→ **WORK INSTRUCTIONS**
Below are records; quote them exactly from the first line through the line that contains "the registered sub-goal".

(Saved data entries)
_____

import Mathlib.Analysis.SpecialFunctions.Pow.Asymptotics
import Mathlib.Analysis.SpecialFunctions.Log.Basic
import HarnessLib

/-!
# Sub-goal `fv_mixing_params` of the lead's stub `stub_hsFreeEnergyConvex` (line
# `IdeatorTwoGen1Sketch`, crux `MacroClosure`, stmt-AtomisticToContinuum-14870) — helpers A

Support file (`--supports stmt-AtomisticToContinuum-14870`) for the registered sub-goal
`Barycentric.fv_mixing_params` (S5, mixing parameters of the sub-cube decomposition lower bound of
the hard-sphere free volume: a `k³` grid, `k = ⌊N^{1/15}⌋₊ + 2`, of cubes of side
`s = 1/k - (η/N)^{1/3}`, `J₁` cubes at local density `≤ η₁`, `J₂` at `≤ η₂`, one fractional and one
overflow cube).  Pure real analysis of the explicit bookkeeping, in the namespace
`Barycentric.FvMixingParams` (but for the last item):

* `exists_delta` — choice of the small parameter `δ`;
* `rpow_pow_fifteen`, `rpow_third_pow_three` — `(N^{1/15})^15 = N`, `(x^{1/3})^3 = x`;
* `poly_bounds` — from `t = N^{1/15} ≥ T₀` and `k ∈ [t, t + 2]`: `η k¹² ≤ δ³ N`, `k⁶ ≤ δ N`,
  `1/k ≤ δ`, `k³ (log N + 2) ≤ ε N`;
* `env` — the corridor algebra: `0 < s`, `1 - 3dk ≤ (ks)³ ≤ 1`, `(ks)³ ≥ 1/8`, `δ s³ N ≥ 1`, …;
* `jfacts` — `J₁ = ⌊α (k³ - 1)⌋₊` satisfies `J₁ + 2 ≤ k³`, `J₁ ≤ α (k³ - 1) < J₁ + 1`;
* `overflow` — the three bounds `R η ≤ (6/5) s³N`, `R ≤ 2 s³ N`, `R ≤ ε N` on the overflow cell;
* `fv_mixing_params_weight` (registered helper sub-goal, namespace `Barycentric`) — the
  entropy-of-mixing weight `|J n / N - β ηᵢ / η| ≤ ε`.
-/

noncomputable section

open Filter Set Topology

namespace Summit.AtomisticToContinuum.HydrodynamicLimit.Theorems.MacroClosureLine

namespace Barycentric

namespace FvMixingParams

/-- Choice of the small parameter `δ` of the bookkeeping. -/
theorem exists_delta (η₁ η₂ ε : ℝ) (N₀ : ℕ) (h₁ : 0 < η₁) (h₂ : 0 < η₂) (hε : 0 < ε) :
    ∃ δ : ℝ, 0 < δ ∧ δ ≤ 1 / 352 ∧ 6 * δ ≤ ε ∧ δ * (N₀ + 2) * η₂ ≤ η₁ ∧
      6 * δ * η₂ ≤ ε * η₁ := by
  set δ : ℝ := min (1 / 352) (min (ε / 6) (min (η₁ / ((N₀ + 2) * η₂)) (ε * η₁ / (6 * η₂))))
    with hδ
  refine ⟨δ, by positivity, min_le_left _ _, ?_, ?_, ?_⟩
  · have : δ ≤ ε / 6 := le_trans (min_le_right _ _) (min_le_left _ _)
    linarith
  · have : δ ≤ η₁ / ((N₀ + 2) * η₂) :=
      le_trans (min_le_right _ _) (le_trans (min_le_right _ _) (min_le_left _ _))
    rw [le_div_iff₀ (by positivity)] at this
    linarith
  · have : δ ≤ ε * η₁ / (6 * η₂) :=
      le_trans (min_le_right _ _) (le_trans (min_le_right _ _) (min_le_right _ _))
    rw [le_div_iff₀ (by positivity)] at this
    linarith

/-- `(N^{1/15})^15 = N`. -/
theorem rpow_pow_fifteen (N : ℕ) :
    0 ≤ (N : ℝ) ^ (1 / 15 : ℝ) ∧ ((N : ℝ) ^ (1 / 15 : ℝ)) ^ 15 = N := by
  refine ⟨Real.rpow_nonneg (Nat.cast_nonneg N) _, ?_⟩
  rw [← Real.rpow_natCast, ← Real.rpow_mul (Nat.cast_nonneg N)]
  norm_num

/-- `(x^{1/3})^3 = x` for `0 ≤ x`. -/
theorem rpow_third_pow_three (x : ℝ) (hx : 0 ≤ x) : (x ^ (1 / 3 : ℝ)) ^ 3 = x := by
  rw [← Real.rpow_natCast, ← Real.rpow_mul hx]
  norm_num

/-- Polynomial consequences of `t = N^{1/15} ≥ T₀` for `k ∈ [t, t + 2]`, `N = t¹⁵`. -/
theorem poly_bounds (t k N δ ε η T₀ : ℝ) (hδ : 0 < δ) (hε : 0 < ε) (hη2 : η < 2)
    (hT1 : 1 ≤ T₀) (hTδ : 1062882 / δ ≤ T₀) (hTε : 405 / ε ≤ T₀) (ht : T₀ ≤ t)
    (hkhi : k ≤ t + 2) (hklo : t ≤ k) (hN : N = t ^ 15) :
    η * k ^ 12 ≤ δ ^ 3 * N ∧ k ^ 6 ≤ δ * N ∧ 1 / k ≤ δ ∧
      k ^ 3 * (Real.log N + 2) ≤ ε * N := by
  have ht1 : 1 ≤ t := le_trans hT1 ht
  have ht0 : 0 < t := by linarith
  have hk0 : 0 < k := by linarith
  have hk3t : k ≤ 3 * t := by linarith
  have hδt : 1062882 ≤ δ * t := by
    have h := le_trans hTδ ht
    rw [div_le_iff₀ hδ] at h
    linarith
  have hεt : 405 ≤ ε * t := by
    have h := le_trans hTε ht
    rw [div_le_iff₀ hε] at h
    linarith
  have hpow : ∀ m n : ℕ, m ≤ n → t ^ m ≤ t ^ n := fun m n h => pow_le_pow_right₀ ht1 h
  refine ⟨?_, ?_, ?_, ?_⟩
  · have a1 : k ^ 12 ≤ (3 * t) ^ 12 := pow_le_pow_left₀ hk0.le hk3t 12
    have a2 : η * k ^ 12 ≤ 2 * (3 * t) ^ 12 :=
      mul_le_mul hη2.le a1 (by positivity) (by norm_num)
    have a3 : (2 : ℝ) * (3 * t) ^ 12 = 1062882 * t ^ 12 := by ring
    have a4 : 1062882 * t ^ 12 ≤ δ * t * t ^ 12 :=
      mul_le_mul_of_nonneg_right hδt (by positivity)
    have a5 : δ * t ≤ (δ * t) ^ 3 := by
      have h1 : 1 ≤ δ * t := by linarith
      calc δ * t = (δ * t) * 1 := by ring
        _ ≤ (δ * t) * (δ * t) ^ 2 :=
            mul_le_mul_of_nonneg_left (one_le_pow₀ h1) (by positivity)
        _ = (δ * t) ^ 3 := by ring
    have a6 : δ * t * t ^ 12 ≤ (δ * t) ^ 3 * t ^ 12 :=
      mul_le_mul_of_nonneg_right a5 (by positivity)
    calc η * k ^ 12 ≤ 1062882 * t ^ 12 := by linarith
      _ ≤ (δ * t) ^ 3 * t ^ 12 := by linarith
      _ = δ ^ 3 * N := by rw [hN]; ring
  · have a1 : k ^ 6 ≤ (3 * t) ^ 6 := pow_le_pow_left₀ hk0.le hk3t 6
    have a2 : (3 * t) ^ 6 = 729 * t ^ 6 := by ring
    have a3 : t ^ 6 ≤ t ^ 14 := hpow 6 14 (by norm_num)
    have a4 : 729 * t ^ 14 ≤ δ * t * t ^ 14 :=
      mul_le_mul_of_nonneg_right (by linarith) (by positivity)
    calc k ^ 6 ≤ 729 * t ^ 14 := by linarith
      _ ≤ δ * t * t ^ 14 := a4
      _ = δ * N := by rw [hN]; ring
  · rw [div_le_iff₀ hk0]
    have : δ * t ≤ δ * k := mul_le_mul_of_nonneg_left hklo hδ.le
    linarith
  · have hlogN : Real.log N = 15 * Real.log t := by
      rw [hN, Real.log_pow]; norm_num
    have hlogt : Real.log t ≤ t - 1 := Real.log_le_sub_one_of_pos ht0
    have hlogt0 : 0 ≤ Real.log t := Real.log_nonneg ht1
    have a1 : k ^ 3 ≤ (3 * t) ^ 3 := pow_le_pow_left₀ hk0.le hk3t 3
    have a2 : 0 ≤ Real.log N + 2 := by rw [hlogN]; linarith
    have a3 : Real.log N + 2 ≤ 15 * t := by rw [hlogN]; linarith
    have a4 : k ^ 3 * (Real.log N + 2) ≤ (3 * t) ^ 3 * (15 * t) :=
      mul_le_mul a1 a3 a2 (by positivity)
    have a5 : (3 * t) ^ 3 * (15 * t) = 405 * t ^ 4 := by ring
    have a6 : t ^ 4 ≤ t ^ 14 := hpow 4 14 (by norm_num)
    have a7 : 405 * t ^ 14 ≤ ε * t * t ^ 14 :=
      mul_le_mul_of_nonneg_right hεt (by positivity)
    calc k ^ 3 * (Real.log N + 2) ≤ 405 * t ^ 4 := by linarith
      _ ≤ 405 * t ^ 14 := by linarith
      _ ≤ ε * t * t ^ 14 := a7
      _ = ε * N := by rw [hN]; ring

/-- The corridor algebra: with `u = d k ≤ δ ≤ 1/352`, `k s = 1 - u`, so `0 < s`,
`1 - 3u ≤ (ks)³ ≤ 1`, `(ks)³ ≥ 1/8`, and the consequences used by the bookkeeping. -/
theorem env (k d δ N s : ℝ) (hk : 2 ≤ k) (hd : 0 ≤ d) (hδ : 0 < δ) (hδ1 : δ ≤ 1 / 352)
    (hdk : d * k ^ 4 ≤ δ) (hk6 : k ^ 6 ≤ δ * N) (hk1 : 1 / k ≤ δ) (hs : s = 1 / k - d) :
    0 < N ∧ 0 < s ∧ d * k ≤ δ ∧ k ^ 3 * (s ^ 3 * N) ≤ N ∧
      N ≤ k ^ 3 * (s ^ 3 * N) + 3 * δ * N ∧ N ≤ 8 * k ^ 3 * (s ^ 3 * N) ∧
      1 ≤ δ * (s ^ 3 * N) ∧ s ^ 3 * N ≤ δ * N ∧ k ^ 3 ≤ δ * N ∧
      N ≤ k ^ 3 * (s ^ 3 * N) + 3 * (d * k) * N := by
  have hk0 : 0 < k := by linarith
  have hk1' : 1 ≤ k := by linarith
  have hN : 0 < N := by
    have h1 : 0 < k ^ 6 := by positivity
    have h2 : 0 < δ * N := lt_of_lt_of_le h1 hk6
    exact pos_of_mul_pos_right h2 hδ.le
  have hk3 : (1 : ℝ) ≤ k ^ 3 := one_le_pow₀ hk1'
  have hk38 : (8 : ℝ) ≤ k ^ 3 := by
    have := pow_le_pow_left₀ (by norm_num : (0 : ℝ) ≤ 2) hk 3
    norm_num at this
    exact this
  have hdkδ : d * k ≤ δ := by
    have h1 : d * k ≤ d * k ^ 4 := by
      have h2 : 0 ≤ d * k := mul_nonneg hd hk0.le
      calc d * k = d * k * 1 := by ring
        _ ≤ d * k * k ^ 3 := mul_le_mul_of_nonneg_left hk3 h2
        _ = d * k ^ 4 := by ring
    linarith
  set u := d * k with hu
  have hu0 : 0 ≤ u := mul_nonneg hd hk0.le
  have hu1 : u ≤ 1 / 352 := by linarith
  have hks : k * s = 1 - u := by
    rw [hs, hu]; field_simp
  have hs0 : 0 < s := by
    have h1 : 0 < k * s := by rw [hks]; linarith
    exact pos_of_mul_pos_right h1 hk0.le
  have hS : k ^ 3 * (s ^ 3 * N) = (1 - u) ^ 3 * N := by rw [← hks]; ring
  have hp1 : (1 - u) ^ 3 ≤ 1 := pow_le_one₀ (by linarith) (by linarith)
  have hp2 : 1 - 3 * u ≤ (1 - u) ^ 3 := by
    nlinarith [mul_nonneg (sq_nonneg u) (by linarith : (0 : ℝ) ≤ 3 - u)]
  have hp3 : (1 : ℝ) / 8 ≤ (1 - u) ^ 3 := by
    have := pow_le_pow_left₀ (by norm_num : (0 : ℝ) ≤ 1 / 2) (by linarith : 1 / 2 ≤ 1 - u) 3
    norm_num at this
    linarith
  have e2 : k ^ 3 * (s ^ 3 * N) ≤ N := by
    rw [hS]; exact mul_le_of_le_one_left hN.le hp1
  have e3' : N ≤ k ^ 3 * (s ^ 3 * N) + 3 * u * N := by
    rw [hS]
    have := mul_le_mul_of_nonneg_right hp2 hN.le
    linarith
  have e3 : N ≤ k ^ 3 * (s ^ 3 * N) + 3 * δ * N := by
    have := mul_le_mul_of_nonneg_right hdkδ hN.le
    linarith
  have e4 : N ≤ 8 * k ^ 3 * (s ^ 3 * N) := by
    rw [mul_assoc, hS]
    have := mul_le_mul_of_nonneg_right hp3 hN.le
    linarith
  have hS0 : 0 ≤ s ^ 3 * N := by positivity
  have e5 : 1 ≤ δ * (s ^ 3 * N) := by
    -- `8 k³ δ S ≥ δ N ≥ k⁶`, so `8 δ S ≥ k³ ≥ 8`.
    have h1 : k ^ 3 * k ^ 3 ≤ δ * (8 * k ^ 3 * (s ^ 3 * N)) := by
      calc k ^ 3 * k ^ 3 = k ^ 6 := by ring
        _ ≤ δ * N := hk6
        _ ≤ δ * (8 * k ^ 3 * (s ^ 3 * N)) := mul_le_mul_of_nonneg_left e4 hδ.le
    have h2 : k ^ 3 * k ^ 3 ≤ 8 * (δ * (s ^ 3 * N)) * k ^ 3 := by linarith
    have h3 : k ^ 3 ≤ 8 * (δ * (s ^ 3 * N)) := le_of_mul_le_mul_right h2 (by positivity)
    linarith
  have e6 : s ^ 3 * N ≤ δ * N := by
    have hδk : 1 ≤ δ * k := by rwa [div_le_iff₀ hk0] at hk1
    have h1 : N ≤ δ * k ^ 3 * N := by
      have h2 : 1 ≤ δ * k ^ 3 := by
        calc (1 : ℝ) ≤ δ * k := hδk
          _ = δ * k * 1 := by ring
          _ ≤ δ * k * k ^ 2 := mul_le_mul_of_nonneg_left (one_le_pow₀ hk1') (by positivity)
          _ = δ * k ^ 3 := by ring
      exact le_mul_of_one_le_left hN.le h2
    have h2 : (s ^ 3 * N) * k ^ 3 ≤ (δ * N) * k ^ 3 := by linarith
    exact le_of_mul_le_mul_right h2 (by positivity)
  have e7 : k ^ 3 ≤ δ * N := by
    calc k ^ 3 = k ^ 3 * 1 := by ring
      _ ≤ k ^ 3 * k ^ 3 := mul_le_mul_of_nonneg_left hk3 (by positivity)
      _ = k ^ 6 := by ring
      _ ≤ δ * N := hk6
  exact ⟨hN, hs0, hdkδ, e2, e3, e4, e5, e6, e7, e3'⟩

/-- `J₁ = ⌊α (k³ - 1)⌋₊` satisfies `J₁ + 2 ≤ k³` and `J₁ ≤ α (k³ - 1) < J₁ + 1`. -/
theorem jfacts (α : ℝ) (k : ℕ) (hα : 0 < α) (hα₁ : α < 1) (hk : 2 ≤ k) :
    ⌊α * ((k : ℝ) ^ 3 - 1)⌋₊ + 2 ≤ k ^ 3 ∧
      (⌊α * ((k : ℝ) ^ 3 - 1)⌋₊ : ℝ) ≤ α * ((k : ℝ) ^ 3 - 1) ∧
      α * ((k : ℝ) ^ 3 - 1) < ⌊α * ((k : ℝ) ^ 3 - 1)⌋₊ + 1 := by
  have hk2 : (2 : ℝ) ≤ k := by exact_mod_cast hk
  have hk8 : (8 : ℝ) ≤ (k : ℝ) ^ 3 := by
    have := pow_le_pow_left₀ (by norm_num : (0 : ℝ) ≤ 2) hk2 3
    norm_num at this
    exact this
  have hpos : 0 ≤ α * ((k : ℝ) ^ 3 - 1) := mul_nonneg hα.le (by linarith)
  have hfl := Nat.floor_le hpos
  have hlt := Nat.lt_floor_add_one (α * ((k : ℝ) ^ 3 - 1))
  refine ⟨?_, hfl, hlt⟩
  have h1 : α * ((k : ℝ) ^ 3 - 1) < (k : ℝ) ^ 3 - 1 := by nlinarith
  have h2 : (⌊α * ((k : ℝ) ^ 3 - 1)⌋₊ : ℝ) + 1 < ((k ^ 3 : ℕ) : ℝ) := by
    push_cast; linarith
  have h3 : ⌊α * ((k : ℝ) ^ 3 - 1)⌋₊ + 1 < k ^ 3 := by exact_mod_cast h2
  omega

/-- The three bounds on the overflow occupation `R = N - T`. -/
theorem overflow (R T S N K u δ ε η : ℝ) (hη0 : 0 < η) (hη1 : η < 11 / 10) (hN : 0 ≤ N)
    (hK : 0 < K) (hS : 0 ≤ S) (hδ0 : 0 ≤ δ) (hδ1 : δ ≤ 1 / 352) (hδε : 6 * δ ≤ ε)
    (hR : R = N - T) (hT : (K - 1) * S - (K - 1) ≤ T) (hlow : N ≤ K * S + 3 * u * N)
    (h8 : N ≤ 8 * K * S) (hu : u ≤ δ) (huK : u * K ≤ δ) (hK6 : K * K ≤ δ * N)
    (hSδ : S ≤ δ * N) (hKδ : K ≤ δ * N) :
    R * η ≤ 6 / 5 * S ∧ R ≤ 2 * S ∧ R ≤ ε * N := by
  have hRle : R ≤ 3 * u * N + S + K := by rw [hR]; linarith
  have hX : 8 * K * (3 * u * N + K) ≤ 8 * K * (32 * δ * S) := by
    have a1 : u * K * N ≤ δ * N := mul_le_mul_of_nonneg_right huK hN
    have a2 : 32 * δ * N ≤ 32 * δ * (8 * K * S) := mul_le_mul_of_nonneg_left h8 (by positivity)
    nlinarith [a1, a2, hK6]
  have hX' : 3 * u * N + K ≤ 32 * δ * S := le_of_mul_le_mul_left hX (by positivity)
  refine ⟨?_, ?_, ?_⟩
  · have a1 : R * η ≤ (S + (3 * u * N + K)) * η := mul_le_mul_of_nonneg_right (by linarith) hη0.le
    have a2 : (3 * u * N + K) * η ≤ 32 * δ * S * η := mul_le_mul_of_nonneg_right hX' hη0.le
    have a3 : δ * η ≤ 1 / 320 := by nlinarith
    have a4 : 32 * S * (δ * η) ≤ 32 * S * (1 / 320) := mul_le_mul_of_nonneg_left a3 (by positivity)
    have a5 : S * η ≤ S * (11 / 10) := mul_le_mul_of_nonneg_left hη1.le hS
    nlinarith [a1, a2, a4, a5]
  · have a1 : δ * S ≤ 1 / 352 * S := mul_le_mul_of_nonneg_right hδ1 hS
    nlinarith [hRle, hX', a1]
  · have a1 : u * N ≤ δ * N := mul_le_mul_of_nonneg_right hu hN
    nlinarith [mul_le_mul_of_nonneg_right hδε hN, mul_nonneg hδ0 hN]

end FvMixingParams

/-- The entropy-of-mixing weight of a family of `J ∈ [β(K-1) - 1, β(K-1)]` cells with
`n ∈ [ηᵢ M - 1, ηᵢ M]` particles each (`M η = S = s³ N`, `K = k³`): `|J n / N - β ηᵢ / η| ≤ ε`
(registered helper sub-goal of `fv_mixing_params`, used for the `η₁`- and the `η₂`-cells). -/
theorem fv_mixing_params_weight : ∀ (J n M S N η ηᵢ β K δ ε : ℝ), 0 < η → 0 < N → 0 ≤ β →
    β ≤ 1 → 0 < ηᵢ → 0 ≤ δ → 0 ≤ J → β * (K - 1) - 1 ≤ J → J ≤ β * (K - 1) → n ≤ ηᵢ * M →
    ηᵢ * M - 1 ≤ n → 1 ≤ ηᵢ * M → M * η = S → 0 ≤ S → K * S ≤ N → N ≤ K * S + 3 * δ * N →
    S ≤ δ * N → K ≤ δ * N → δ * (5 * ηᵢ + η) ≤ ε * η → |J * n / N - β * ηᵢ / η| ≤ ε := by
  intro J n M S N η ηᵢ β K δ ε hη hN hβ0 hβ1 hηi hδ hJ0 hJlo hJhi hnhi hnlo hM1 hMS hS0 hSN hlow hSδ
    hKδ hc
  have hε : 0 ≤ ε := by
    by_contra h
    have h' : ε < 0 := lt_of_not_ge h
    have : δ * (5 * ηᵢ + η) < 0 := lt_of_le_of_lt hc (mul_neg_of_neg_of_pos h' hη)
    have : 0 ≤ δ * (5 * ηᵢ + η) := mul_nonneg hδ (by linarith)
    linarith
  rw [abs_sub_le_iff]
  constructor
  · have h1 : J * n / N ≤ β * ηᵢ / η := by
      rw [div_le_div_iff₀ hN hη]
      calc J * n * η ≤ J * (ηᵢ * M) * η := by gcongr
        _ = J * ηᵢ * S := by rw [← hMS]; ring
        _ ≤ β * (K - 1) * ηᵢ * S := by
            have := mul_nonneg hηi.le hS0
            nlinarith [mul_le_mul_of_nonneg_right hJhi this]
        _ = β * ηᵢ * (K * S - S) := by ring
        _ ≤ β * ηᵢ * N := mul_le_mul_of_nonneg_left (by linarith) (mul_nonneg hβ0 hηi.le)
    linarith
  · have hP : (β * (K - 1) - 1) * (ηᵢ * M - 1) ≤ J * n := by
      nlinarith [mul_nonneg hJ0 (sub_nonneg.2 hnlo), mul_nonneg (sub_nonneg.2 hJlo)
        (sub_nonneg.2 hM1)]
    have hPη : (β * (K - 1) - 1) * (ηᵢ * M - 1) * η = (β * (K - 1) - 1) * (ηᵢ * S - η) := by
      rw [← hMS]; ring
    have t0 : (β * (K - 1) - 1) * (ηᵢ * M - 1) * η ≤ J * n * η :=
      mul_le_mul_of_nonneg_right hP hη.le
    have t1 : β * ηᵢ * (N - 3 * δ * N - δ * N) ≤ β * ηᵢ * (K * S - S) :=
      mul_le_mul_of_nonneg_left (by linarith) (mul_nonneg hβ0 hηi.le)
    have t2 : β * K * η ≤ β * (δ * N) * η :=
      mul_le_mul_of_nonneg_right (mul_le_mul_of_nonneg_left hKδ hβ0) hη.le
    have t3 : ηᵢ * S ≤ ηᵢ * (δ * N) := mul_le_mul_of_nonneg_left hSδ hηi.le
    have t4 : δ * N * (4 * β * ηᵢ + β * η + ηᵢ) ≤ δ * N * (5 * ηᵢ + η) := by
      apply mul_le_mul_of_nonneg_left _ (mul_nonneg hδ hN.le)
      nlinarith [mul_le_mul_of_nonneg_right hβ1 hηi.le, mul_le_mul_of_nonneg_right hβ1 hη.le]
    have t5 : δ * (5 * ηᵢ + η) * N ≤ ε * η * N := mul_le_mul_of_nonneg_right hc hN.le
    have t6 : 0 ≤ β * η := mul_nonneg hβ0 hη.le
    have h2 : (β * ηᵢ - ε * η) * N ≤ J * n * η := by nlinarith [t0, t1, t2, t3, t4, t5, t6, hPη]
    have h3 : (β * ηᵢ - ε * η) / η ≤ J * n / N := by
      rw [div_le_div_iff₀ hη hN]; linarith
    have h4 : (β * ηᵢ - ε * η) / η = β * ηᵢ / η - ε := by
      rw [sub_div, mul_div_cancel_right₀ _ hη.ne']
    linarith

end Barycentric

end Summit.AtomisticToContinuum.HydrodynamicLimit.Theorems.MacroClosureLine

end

_____

→ **WRITTEN RESPONSE**
import Mathlib.Analysis.SpecialFunctions.Pow.Asymptotics
import Mathlib.Analysis.SpecialFunctions.Log.Basic
import HarnessLib

/-!
# Sub-goal `fv_mixing_params` of the lead's stub `stub_hsFreeEnergyConvex` (line
# `IdeatorTwoGen1Sketch`, crux `MacroClosure`, stmt-AtomisticToContinuum-14870) — helpers A

Support file (`--supports stmt-AtomisticToContinuum-14870`) for the registered sub-goal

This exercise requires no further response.